Une polémique sans précédent secoue actuellement la scène musicale camerounaise, mettant en lumière les dérives potentielles de certains artistes et l'impact des réseaux sociaux dans la propagation de messages haineux.
Le Mbolé, genre musical camerounais autrefois porteur d'espoir et de réconfort, connaît une évolution inquiétante. Né dans les veillées funèbres de Yaoundé et Douala, ce style musical avait pour vocation initiale d'apporter du soutien aux familles endeuillées. Son évolution vers les studios d'enregistrement modernes a vu émerger des artistes comme Petit Malo, Aristide Mpacko, ou encore Happy d'Efoulan, qui utilisaient cette plateforme pour aborder des sujets de société, parfois tabous.*
Récemment, une chanson intitulée "Les nerfs des boys" de l'artiste Snoopy la mélodie, alias "le capitaine du ghetto", a suscité une vive controverse. Les paroles de ce morceau, devenu viral sur TikTok, appellent ouvertement à la violence contre les minorités LGBT du pays. Des extraits tels que "Nous, on déteste les pédés [...] pardon les gars, poignardez, poignardez les pédés !" ont choqué de nombreux internautes.
Face à cette situation, des voix s'élèvent pour rappeler le cadre légal. Yvanna Chantal Bessecke, analyste politique, souligne que même si l'homosexualité est criminalisée au Cameroun, "à aucun moment, la loi ne stipule que les personnes condamnées pour ces actes perdent leurs droits fondamentaux, notamment le droit à la vie".
La reprise massive de cette chanson par des influenceurs et d'autres artistes a amplifié sa portée, donnant lieu à des "challenges" incitant à la violence. Yvanna Chantal Bessecke met en garde : "En tant qu'influenceurs ou artistes, vous portez une lourde responsabilité. Encourager vos abonnés à commettre des actes violents est d'une irresponsabilité inacceptable."

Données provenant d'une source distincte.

import Summits.AtomisticToContinuum.Crystallization.Theorems.FrustratedLawDichotomyStrainedPatchHomCertTree
import Summits.AtomisticToContinuum.Crystallization.Theorems.FrustratedLawDichotomyStrainedPatchHomLeafCalculus
import Summits.AtomisticToContinuum.Crystallization.Theorems.FrustratedLawDichotomyStrainedPatchHomCover

/-!
# ENTRY-COORDINATE fcc leaves for the `HomFloor` certificate: entry → Gram interval squaring, two free prunes, and the fcc half of
# `homFloor_of_prunedBoxSums_selfAdjoint` from ONE Boolean tree verdict

decomp-a2c hand-2 g22 (crux `AperiodicFrustratedLawGap`, stmt-AtomisticToContinuum-27623; critic rows 769 / 783 (4)(iii) / 801).  The tree driver
`…HomCertTree.treeOK` and the v2 Gram-leaf checker `leafOK2` (P4) work in the nine GRAM coordinates `⟪U fᵢ, U fⱼ⟫`; the cover root of
`…HomCover` / `…HomPrunedPolar.homFloor_of_prunedBoxSums_selfAdjoint` is the cube of ENTRY coordinates `u_ab = (U e_b) a`, `|u_ab − δ_ab| ≤ 1/4`, of a
self-adjoint positive `U`.  This module closes that gap for the fcc family:

* §1 the real identity `⟪U fᵢ, U fⱼ⟫ = ½ Σₐ (Σ_b u_ab − u_ai)(Σ_b u_ab − u_aj)` (from hand-1's `inner_apply_apply_eq_sum_entries` and `(fᵢ)_b = [b ≠ i]/√2`);
* §2 its evaluation in the Literature fixed-point interval kernel `Numerics.FI` («interval squaring»): `entryFI`, `offSumFI`, `gramFI`, the Gram box
  `gramC / gramW : Fin 9 → ℤ` of an entry box `(c, w) : Fin 3 × Fin 3 → ℤ` (scaled by `SC = 2^48`, index order `finProdFinEquiv.symm` as in `leafOK2`),
  and ★ `gram_mem_box` : entries in the entry box ⟹ Gram data in the Gram box;
* §3 two FREE leaf verdicts that use the hypotheses of the cover root: `asymOK` (the box contains no symmetric matrix — `U` is self-adjoint) and
  `colOutOK` (some column of `U − 1` is longer than `1/4` on the whole box — impossible under `‖U − 1‖ ≤ 1/4`);
* §4 the entry-leaf verdict `entryLeafOK μ c w := asymOK ∨ colOutOK ∨ leafOK2 μ (gramC c w) (gramW c w)` with ★ `entryLeafOK_sound`, the generic
  ★★ `fccHalf_of_entryTree` (ANY leaf verdict sound in the stated sense + `treeOK verdict t rootC rootW = true` over the root cube `(SC·δ, SC/4)` ⟹ the
  fcc hypothesis `hfcc` of `homFloor_of_prunedBoxSums_selfAdjoint` VERBATIM, for every `m` with `2 (m + e_W) SC ≤ μ`), and its instance
  ★★ `fccHalf_of_entryLeafTree` for `entryLeafOK`.

The prune disjunct is carried through (`Sound` conclusion `Prune ∨ floor`), so the reflected (P1)/(P2)/(P3) verdicts of the sequel only have to prove
the same soundness shape and `||`-combine.  All definitions computable (`#eval` / `decide`); 0 sorry; standard axioms; no instances / notation.
`--supports stmt-AtomisticToContinuum-27623`.
-/

namespace Summit.AtomisticToContinuum.Crystallization.Theorems.FrustratedLawDichotomyStrainedPatchHomEntryGram

open scoped BigOperators RealInnerProductSpace
open Literature.Analysis.ValidatedNumerics.Numerics
open Summit.AtomisticToContinuum.Crystallization.Theorems.ChargedEnergyGapNegative (E3)
open Summit.AtomisticToContinuum.Crystallization.Theorems.FrustratedLawDichotomySchurCut (effPot w₄₅ ω₄)
open Summit.AtomisticToContinuum.Crystallization.Theorems.FrustratedLawDichotomyAveragingRuleTightFree (TightNearCap BadNearCap)
open Summit.AtomisticToContinuum.Crystallization.Theorems.FrustratedLawDichotomyExemptAbsorption (ExemptNear)
open Summit.AtomisticToContinuum.Crystallization.Theorems.FrustratedLawDichotomyStrainedPatchHomSplit
open Summit.AtomisticToContinuum.Crystallization.Theorems.FrustratedLawDichotomyStrainedPatchHomLeafCalculus (inner_apply_apply_eq_sum_entries)
open Summit.AtomisticToContinuum.Crystallization.Theorems.FrustratedLawDichotomyStrainedPatchHomCover (entries_mem_rootCube)
open Summit.AtomisticToContinuum.Crystallization.Theorems.FrustratedLawDichotomyStrainedPatchHomCertTree
open Literature.Barriers.AtomisticToContinuum.FlatleyTheil2015 (fccVec)

/-! ## §1. Gram data of the fcc frame from the nine entries (real identity) -/

/-- Coordinates of the fcc frame vectors: `(fccVec i) b = 0` if `b = i`, `1/√2` otherwise. [folklore] -/
theorem fccVec_apply (i b : Fin 3) : fccVec i b = if b = i then (0 : ℝ) else (Real.sqrt 2)⁻¹ := by
  fin_cases i <;> fin_cases b <;> simp [fccVec]

/-- `Σ_b u_b (fᵢ)_b = (Σ_b u_b − u_i)/√2`. [folklore] -/
theorem sum_mul_fccVec (u : Fin 3 → ℝ) (i : Fin 3) :
    ∑ b : Fin 3, u b * fccVec i b = ((∑ b : Fin 3, u b) - u i) * (Real.sqrt 2)⁻¹ := by
  simp only [fccVec_apply, Fin.sum_univ_three]
  fin_cases i <;> simp <;> ring

/-- ★ **Gram datum from entries, fcc frame**: `⟪U fᵢ, U fⱼ⟫ = ½ Σₐ (Σ_b u_ab − u_ai)(Σ_b u_ab − u_aj)` with `u_ab = (U e_b) a`. [folklore] -/
theorem inner_map_fccVec_eq (U : E3 →L[ℝ] E3) (i j : Fin 3) :
    ⟪U (fccVec i), U (fccVec j)⟫ =
      (∑ a : Fin 3, ((∑ b : Fin 3, (U (EuclideanSpace.single b (1 : ℝ))) a) - (U (EuclideanSpace.single i (1 : ℝ))) a) *
        ((∑ b : Fin 3, (U (EuclideanSpace.single b (1 : ℝ))) a) - (U (EuclideanSpace.single j (1 : ℝ))) a)) / 2 := by
  rw [inner_apply_apply_eq_sum_entries]
  have hc : (Real.sqrt 2)⁻¹ * (Real.sqrt 2)⁻¹ = 1 / 2 := by
    rw [← mul_inv, Real.mul_self_sqrt (by norm_num : (0 : ℝ) ≤ 2)]; norm_num
  rw [Finset.sum_div]
  refine Finset.sum_congr rfl fun a _ => ?_
  rw [sum_mul_fccVec (fun b => (U (EuclideanSpace.single b (1 : ℝ))) a) i,
    sum_mul_fccVec (fun b => (U (EuclideanSpace.single b (1 : ℝ))) a) j]
  calc ((∑ b : Fin 3, (U (EuclideanSpace.single b (1 : ℝ))) a) - (U (EuclideanSpace.single i (1 : ℝ))) a) * (Real.sqrt 2)⁻¹ *
        (((∑ b : Fin 3, (U (EuclideanSpace.single b (1 : ℝ))) a) - (U (EuclideanSpace.single j (1 : ℝ))) a) * (Real.sqrt 2)⁻¹)
      = ((∑ b : Fin 3, (U (EuclideanSpace.single b (1 : ℝ))) a) - (U (EuclideanSpace.single i (1 : ℝ))) a) *
          ((∑ b : Fin 3, (U (EuclideanSpace.single b (1 : ℝ))) a) - (U (EuclideanSpace.single j (1 : ℝ))) a) *
          ((Real.sqrt 2)⁻¹ * (Real.sqrt 2)⁻¹) := by ring
    _ = _ := by rw [hc]; ring
import Summits.CriticalPhenomena.PercolationContinuityZ3.Theorems.Transplant.KNCellsBoxProdZ2ConcRootRun
import Summits.CriticalPhenomena.PercolationContinuityZ3.Theorems.Transplant.KNCellsBoxProdZ2ChainRoom
import Summits.CriticalPhenomena.PercolationContinuityZ3.Theorems.Transplant.BoxProdZ2ConcKits
import HarnessLib

/-!
# Design (D), residue (R) plumbing, part 1: the KIT CLAUSES of the root run — the regions of `rootTAD` inside the cut root world `U'` and off
# the wired root cube, the root law `W0sub U'` a subbox weighting of the tube graph on them (`isSubbox_W0sub_tube`), the level / width facts of
# the straight-run cores, and **`hkits_rootTAD`**: the `hkits` hypothesis of `rootOblA_of_rootRun` from p3-g2's kit providers (`kitClauseQ`,
# `hcon_tube`) with the planar room `TubeAdvData.room` (route scales `ℓ ∈ [ℓ₀, t + R']`)

builds on p205010 (kernel theorem, internal audit signed; external expert review pending) — nothing in this file uses p205010.
Lane `prim-bschramm`, seat `prim-bschramm-p2` ((R) plumbing, lead g3 16:02:38Z (b)); helper file (`--supports stmt-CriticalPhenomena-4575`).

* `rootU` — the cut root world `(Q_0 ∪ E_{0,du}) ∩ (B(w₀,Rt) × ℤ²)`; `rootTAD_stepD_subset_rootU`, `rootTAD_stepD_disjoint_Q`, `isSubbox_rootTAD`;
* `TubeAdvData.level_subset_stepD`, `TubeAdvData.wide`;
* **`hkits_rootTAD`** — per direction, `∀ k ≤ 44, ∀ j ∈ Icc j₀ j₁`, the kit clause of `RootOblA` / `rootOblA_of_rootRun` for `rootTAD`, from the
  inputs at the running parameter (`hstd` at scale `M`, `hlink` at scales `[ℓ₀, t + R']`), `M + 1 ≤ j₀`, `ψ(t + R') + ψ(M) ≤ L' ≤ Rt`.
[cite: KozmaNitzan2024, §4 p. 28 ((32) at the root), Lemma 10 (pp. 17–21), Lemma 11 (pp. 22–23)]
-/

noncomputable section

open MeasureTheory ProbabilityTheory
open scoped ENNReal Classical

namespace Summit.CriticalPhenomena.PercolationContinuityZ3.Theorems

namespace Transplant

namespace BoxProdZ2

open Literature.Probability.Percolation Literature.Probability.LatticeModels SimpleGraph GadgetSystem ProbeHistory HSiteScheme Contour KNCells
open Literature.Probability.Percolation.KozmaNitzan
open Literature.Probability.Percolation.KozmaNitzan.Cells (sgOf sgOf_sign)
open Literature.Probability.Percolation.GM
open Literature.Barriers.CriticalPhenomena (mem_graphBall_self)
open KNLevels ChainPlanar

variable {W : Type} [DecidableEq W] (X : SimpleGraph W) [X.LocallyFinite]

/-! ## §1 Levels and widths of a straight run -/

namespace TubeAdvData

omit [DecidableEq W] in
/-- **The levels `j ≤ j₁` of step `k` lie in its region** (`j₁ ≤ Rlev`, `Rlev + 1 ≤ R'`, `k ≤ nA`). [cite: KozmaNitzan2024, §4 Lemma 10 (p. 17: B⟨j⟩ ⊆ D)] -/
theorem level_subset_stepD (P : TubeAdvData W) (hsg : P.sg = 1 ∨ P.sg = -1) (hOK : Adv.AdvOK P.q P.q' P.s₁ P.ρ P.R' P.ℓ₀ P.nA)
    (hRl : P.Rlev + 1 ≤ P.R') (hj : P.j₁ ≤ P.Rlev) {k : ℕ} (hk : k ≤ P.nA) {j : ℕ} (hjj : j ≤ P.j₁) :
    tubeLevel P.π (P.alo k) (P.ahi k) j ⊆ P.π ×ˢ P.aregion k := by
  rw [tubeLevel, TubeAdvData.alo, TubeAdvData.ahi, sBox_enlarge _ _ hsg]
  have hjR : (j : ℤ) ≤ P.R' := by exact_mod_cast (hjj.trans hj).trans (by omega : P.Rlev ≤ P.R')
  exact Finset.product_subset_product_right
    ((sBox_mono hsg _ (by linarith) (by linarith) (by linarith)).trans (Adv.enlarge_core_subset_region hsg _ hOK hk))

omit [DecidableEq W] in
/-- **Every level `j ≥ M + 1` of every core of a straight run is at least `2M + 2` wide in each coordinate.** [folklore] -/
theorem wide (P : TubeAdvData W) (hsg : P.sg = 1 ∨ P.sg = -1) (hOK : Adv.AdvOK P.q P.q' P.s₁ P.ρ P.R' P.ℓ₀ P.nA) (k : ℕ) {M j : ℕ}
    (hMj : M + 1 ≤ j) : ∀ i, (P.alo k - ((j : ℕ) : Site 2)) i + 2 * M + 2 ≤ (P.ahi k + ((j : ℕ) : Site 2)) i := by
  intro i
  have hne := Adv.core_nonempty hsg P.c hOK k (q := P.q) (q' := P.q') (s₁ := P.s₁) (R' := P.R') (a := P.ax)
  have hle : P.alo k ≤ P.ahi k := Finset.nonempty_Icc.1 hne
  have hk := hle i
  have hMj' : (M : ℤ) + 1 ≤ j := by exact_mod_cast hMj
  simp only [Pi.sub_apply, Pi.add_apply, Pi.natCast_apply]
  linarith

end TubeAdvData

/-! ## §2 The root run inside the cut root world -/

/-- **The cut root world** of direction `du`: `(Q_0 ∪ E_{0,du}) ∩ (B_X(w₀, Rt) × ℤ²)`. [cite: KozmaNitzan2024, §4 p. 28 ((32) at the root)] -/
def rootU (C : PCells) (w₀ : W) (Λ : ConcRadiiG) (q : unitInterval) (δc : ℝ) (Rt : ℕ) (du : MDir) : Finset (W × Site 2) :=
  ((concSchemeG X C w₀ Λ q δc).U0root du).filter fun y => y.1 ∈ ballFin X w₀ Rt

section Root

variable {C : PCells} {w₀ : W} {Λ : ConcRadiiG} {q : unitInterval} {δc : ℝ} {Rt L' t R' ℓ₀ Rlev N j₀ j₁ : ℕ} {du : MDir} {ca cb q' : ℤ}

/-- **Every region of the root run lies in the cut root world** (radius facts `Rt ≤ rB 0 0 du`, `Rt ≤ rQ 0 (0 + du)`).
[cite: KozmaNitzan2024, §4 p. 28] -/
theorem rootTAD_stepD_subset_rootU (h : RootRunOK C t R' ℓ₀ ca cb q') (hRB : Rt ≤ Λ.rB 0 0 du) (hRQ : Rt ≤ Λ.rQ 0 ((0 : Site 2) + stepVec du))
    {k : ℕ} (hk : k ≤ 44) :
    (rootTAD X w₀ Rt L' du t R' ℓ₀ ca cb q' Rlev N j₀ j₁ (rootU X C w₀ Λ q δc Rt du)).stepD k ⊆ rootU X C w₀ Λ q δc Rt du := by
  intro v hv
  obtain ⟨hv1, hv2⟩ := Finset.mem_product.1 hv
  refine Finset.mem_filter.2 ⟨?_, hv1⟩
  rcases Finset.mem_union.1 (rootRun_region_subset h hk hv2) with hv2 | hv2
  · refine Finset.mem_union_right _ (Finset.mem_union_left _ ?_)
    change v ∈ ballFin X w₀ (Λ.rB 0 0 du) ×ˢ C.Btw 0 du
    exact Finset.mem_product.2 ⟨ballFin_mono X w₀ hRB hv1, hv2⟩
  · refine Finset.mem_union_right _ (Finset.mem_union_right _ ?_)
    change v ∈ ballFin X w₀ (Λ.rQ 0 ((0 : Site 2) + stepVec du)) ×ˢ C.Q ((0 : Site 2) + stepVec du)
    exact Finset.mem_product.2 ⟨ballFin_mono X w₀ hRQ hv1, hv2⟩

/-- **Every region of the root run is off the wired root cube.** [cite: KozmaNitzan2024, §4 p. 28] -/
theorem rootTAD_stepD_disjoint_Q (h : RootRunOK C t R' ℓ₀ ca cb q') {k : ℕ} (hk : k ≤ 44) {Sfin : Finset (W × Site 2)} :
    Disjoint ((rootTAD X w₀ Rt L' du t R' ℓ₀ ca cb q' Rlev N j₀ j₁ Sfin).stepD k) ((concSchemeG X C w₀ Λ q δc).Γ.Q (concSchemeG X C w₀ Λ q δc).Γ.a₀ 0) := by
  change Disjoint (ballFin X w₀ Rt ×ˢ _) (ballFin X w₀ (Λ.rQ 0 0) ×ˢ C.Q 0)
  exact disjoint_product_of_right (rootRun_region_disjoint_Q h hk)

/-- **The root law cut to the tube is a subbox weighting of the tube graph on every region of the root run.**
[cite: KozmaNitzan2024, §4 p. 17 (subbox), p. 28] -/
theorem isSubbox_rootTAD (h : RootRunOK C t R' ℓ₀ ca cb q') (hRB : Rt ≤ Λ.rB 0 0 du) (hRQ : Rt ≤ Λ.rQ 0 ((0 : Site 2) + stepVec du))
    {k : ℕ} (hk : k ≤ 44) :
    KNLevels.IsSubbox (tubeGraph X (ballFin X w₀ Rt)) ((concSchemeG X C w₀ Λ q δc).W0sub (X □ zdGraph 2) (rootU X C w₀ Λ q δc Rt du)) q
      ((rootTAD X w₀ Rt L' du t R' ℓ₀ ca cb q' Rlev N j₀ j₁ (rootU X C w₀ Λ q δc Rt du)).stepD k) :=
  KSchA.isSubbox_W0sub_tube X (S := concSchemeG X C w₀ Λ q δc) (ballFin X w₀ Rt) (U := (concSchemeG X C w₀ Λ q δc).U0root du)
    (rootTAD_stepD_subset_rootU X h hRB hRQ hk) (rootTAD_stepD_disjoint_Q X h hk)

/-! ## §3 The kit clauses of the root run -/

/-- **THE KIT CLAUSES OF THE ROOT RUN** (`hkits` of `rootOblA_of_rootRun` at direction `du`): for every step `k ≤ 44` and level
`j ∈ [j₀, j₁]`, p3-g2's `kitClauseQ` with the rim / deep dichotomy `hcon_tube`, rooms from `TubeAdvData.room` (scales `ℓ ∈ [ℓ₀, t + R']`).
[cite: KozmaNitzan2024, §4 Lemma 10 (pp. 17–21), Lemma 11 (pp. 22–23), p. 28] -/
theorem hkits_rootTAD [Countable W] (h : RootRunOK C t R' ℓ₀ ca cb q') (hRB : Rt ≤ Λ.rB 0 0 du)
    (hRQ : Rt ≤ Λ.rQ 0 ((0 : Site 2) + stepVec du)) (hRl : Rlev + 1 ≤ R') (hj : j₁ ≤ Rlev)
    {Δ : ℕ} (hΔ : ∀ w, X.degree w ≤ Δ) {p₀ : unitInterval} (hT : TubeSubcritical X p₀) (V₀ : Finset W) (hfr : ∀ w : W, ∃ γ : X ≃g X, γ w ∈ V₀)
    {δ : ℝ} (hδ : 0 < δ) {msel : W → ℕ} {M : ℕ} (hmsel : ∀ τ ∈ V₀, msel τ ≤ M)
    (hstd : ∀ τ ∈ V₀,
      1 - δ ^ 2 < (bondPercolation (X □ zdGraph 2) q).real (UniqZone.zone (X □ zdGraph 2) (ufatSeq X hT V₀ τ) (msel τ) M) ∧
      ∀ g : HOct 2, 1 - δ ^ 2 < (bondPercolation (X □ zdGraph 2) q).real
        (linkIn (↑(ufatSeq X hT V₀ τ M)) (ufatSeq X hT V₀ τ (msel τ)) (ballFin X τ (ufatRadius X hT V₀ M) ×ˢ piece g M)))
    (hMℓ : M < ℓ₀)
    (hlink : ∀ ℓ, ℓ₀ ≤ ℓ → ℓ ≤ t + R' → ∀ τ ∈ V₀, ∀ g : HOct 2, 1 - δ ^ 2 < (bondPercolation (X □ zdGraph 2) q).real
      (linkIn (↑(ufatSeq X hT V₀ τ ℓ)) (ufatSeq X hT V₀ τ (msel τ)) (ballFin X τ (ufatRadius X hT V₀ ℓ) ×ˢ piece g ℓ)))
    (hnF : ufatRadius X hT V₀ M ≤ Rt) (hLψ : ufatRadius X hT V₀ (t + R') + ufatRadius X hT V₀ M ≤ L') (hLR : L' ≤ Rt)
    (hj₀ : M + 1 ≤ j₀) (kk : ℕ) (hN : kk * kitB Δ M (ufatRadius X hT V₀ M) ≤ N) (hk : (1 - (q : ℝ) ^ kitSB Δ M (ufatRadius X hT V₀ M)) ^ kk ≤ δ) :
    ∀ k ≤ 44, ∀ j ∈ Finset.Icc j₀ j₁,
      ∃ (σ : KNLevels.SData (W × Site 2)) (Sz : Finset (W × Site 2)),
      KNLevels.SHyp (tubeLData X (rootTAD X w₀ Rt L' du t R' ℓ₀ ca cb q' Rlev N j₀ j₁ (rootU X C w₀ Λ q δc Rt du)).π
        ((rootTAD X w₀ Rt L' du t R' ℓ₀ ca cb q' Rlev N j₀ j₁ (rootU X C w₀ Λ q δc Rt du)).alo k)
        ((rootTAD X w₀ Rt L' du t R' ℓ₀ ca cb q' Rlev N j₀ j₁ (rootU X C w₀ Λ q δc Rt du)).ahi k)
        (rootTAD X w₀ Rt L' du t R' ℓ₀ ca cb q' Rlev N j₀ j₁ (rootU X C w₀ Λ q δc Rt du)).root
        (rootTAD X w₀ Rt L' du t R' ℓ₀ ca cb q' Rlev N j₀ j₁ (rootU X C w₀ Λ q δc Rt du)).Sfin) j σ ∧
      σ.N ≤ (rootTAD X w₀ Rt L' du t R' ℓ₀ ca cb q' Rlev N j₀ j₁ (rootU X C w₀ Λ q δc Rt du)).N ∧
      (1 - (q : ℝ) ^ σ.sB) ^ σ.k ≤ δ ∧
      Sz ⊆ (tubeLData X (rootTAD X w₀ Rt L' du t R' ℓ₀ ca cb q' Rlev N j₀ j₁ (rootU X C w₀ Λ q δc Rt du)).π
        ((rootTAD X w₀ Rt L' du t R' ℓ₀ ca cb q' Rlev N j₀ j₁ (rootU X C w₀ Λ q δc Rt du)).alo k)
        ((rootTAD X w₀ Rt L' du t R' ℓ₀ ca cb q' Rlev N j₀ j₁ (rootU X C w₀ Λ q δc Rt du)).ahi k)
        (rootTAD X w₀ Rt L' du t R' ℓ₀ ca cb q' Rlev N j₀ j₁ (rootU X C w₀ Λ q δc Rt du)).root
        (rootTAD X w₀ Rt L' du t R' ℓ₀ ca cb q' Rlev N j₀ j₁ (rootU X C w₀ Λ q δc Rt du)).Sfin).X j ∧
      Sz ⊆ (rootTAD X w₀ Rt L' du t R' ℓ₀ ca cb q' Rlev N j₀ j₁ (rootU X C w₀ Λ q δc Rt du)).stepD k ∧
      (∀ x ∈ σ.K, ∀ e' ∈ σ.seed x, e' ∉ wireSet (↑Sz : Set (W × Site 2))) ∧ (∀ x ∈ σ.K, σ.face x ⊆ Sz) ∧
      (∀ x ∈ σ.K, 1 - 3 * δ ≤ (prodBernoulli ((concSchemeG X C w₀ Λ q δc).W0sub (X □ zdGraph 2) (rootU X C w₀ Λ q δc Rt du))).real
        {ω | ∃ u ∈ σ.face x,
        1 - δ < (prodBernoulli (pinW ((concSchemeG X C w₀ Λ q δc).W0sub (X □ zdGraph 2) (rootU X C w₀ Λ q δc Rt du))
          (wireSet (↑Sz : Set (W × Site 2))) ω)).real
          (⋃ z ∈ (rootTAD X w₀ Rt L' du t R' ℓ₀ ca cb q' Rlev N j₀ j₁ (rootU X C w₀ Λ q δc Rt du)).coreE k,
            openConnIn (↑((rootTAD X w₀ Rt L' du t R' ℓ₀ ca cb q' Rlev N j₀ j₁ (rootU X C w₀ Λ q δc Rt du)).stepD k) : Set (W × Site 2)) u z)}) := by
  set P := rootTAD X w₀ Rt L' du t R' ℓ₀ ca cb q' Rlev N j₀ j₁ (rootU X C w₀ Λ q δc Rt du) with hP
  have hsg : P.sg = 1 ∨ P.sg = -1 := sgOf_sign du
  have hOK : Adv.AdvOK P.q P.q' P.s₁ P.ρ P.R' P.ℓ₀ P.nA := rootRun_advOK h
  intro k hkA j hjj
  have hj₁ : j ≤ j₁ := (Finset.mem_Icc.1 hjj).2
  have hjM : M + 1 ≤ j := hj₀.trans (Finset.mem_Icc.1 hjj).1
  have hwide := TubeAdvData.wide P hsg hOK k hjM
  have hWD : IsSubbox (tubeGraph X (ballFin X w₀ Rt)) _ q (ballFin X w₀ Rt ×ˢ P.aregion k) := isSubbox_rootTAD X h hRB hRQ hkA
  have hXD : tubeLevel (ballFin X w₀ Rt) (P.alo k) (P.ahi k) j ⊆ ballFin X w₀ Rt ×ˢ P.aregion k :=
    TubeAdvData.level_subset_stepD P hsg hOK hRl hj hkA hj₁
  have hTpl : ballFin X w₀ Rt ×ˢ P.acore (k + 1) ⊆ P.coreE k := Finset.subset_union_left
  have hRimT : P.Rim k ⊆ P.coreE k := Finset.subset_union_right
  have hRim : (ballFin X w₀ Rt \ ballFin X w₀ (Rt - L')) ×ˢ P.aregion k ⊆ P.Rim k := subset_rfl
  refine kitClauseQ X hΔ hT V₀ hδ hmsel hstd hnF hwide kk P.root P.Sfin hWD hXD hN hk fun x hx => ?_
  -- the planar room at the contact's cube centre: a route scale `ℓ ∈ [ℓ₀, t + R']` (`2q + s₁ + R'` with `q = 0`, `s₁ = t`)
  obtain ⟨ℓ, hℓ₀, hℓ₁, hroomD, a, τ', hroomT⟩ :=
    TubeAdvData.room P hsg hOK hRl hj (ℓ₁ := t + R') (by change 2 * (0 : ℤ) + (t : ℤ) + R' ≤ ((t + R' : ℕ) : ℤ); push_cast; linarith) hkA j hj₁ _
      (vctr_mem_level X hwide hx)
  have hψ : ufatRadius X hT V₀ ℓ + ufatRadius X hT V₀ M ≤ L' := (Nat.add_le_add_right (ufatRadius_mono X hT V₀ hℓ₁) _).trans hLψ
  exact hcon_tube X hT V₀ hfr (lt_of_lt_of_le hMℓ hℓ₀) (hlink ℓ hℓ₀ hℓ₁) hnF hψ hLR hwide hWD hXD hTpl hRimT hRim hx hroomD hroomT

end Root

end BoxProdZ2

end Transplant

end Summit.CriticalPhenomena.PercolationContinuityZ3.Theorems

end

Contacté par Jeune Afrique, le manager de l'artiste a tenté de justifier les paroles en affirmant que le terme "PD" faisait référence aux "partisans de la destruction" et non aux homosexuels. Cependant, cette explication a été rapidement mise en doute face aux incohérences du discours et aux références explicites aux minorités LGBT dans la chanson et les vidéos associées.
Cette polémique soulève des questions importantes sur la responsabilité des artistes, le rôle des réseaux sociaux dans la propagation de messages haineux, et la nécessité d'un débat de société sur la tolérance et le respect des droits humains au Cameroun. Elle met également en lumière les tensions existantes entre la législation criminalisant l'homosexualité et le respect des droits fondamentaux de tous les citoyens.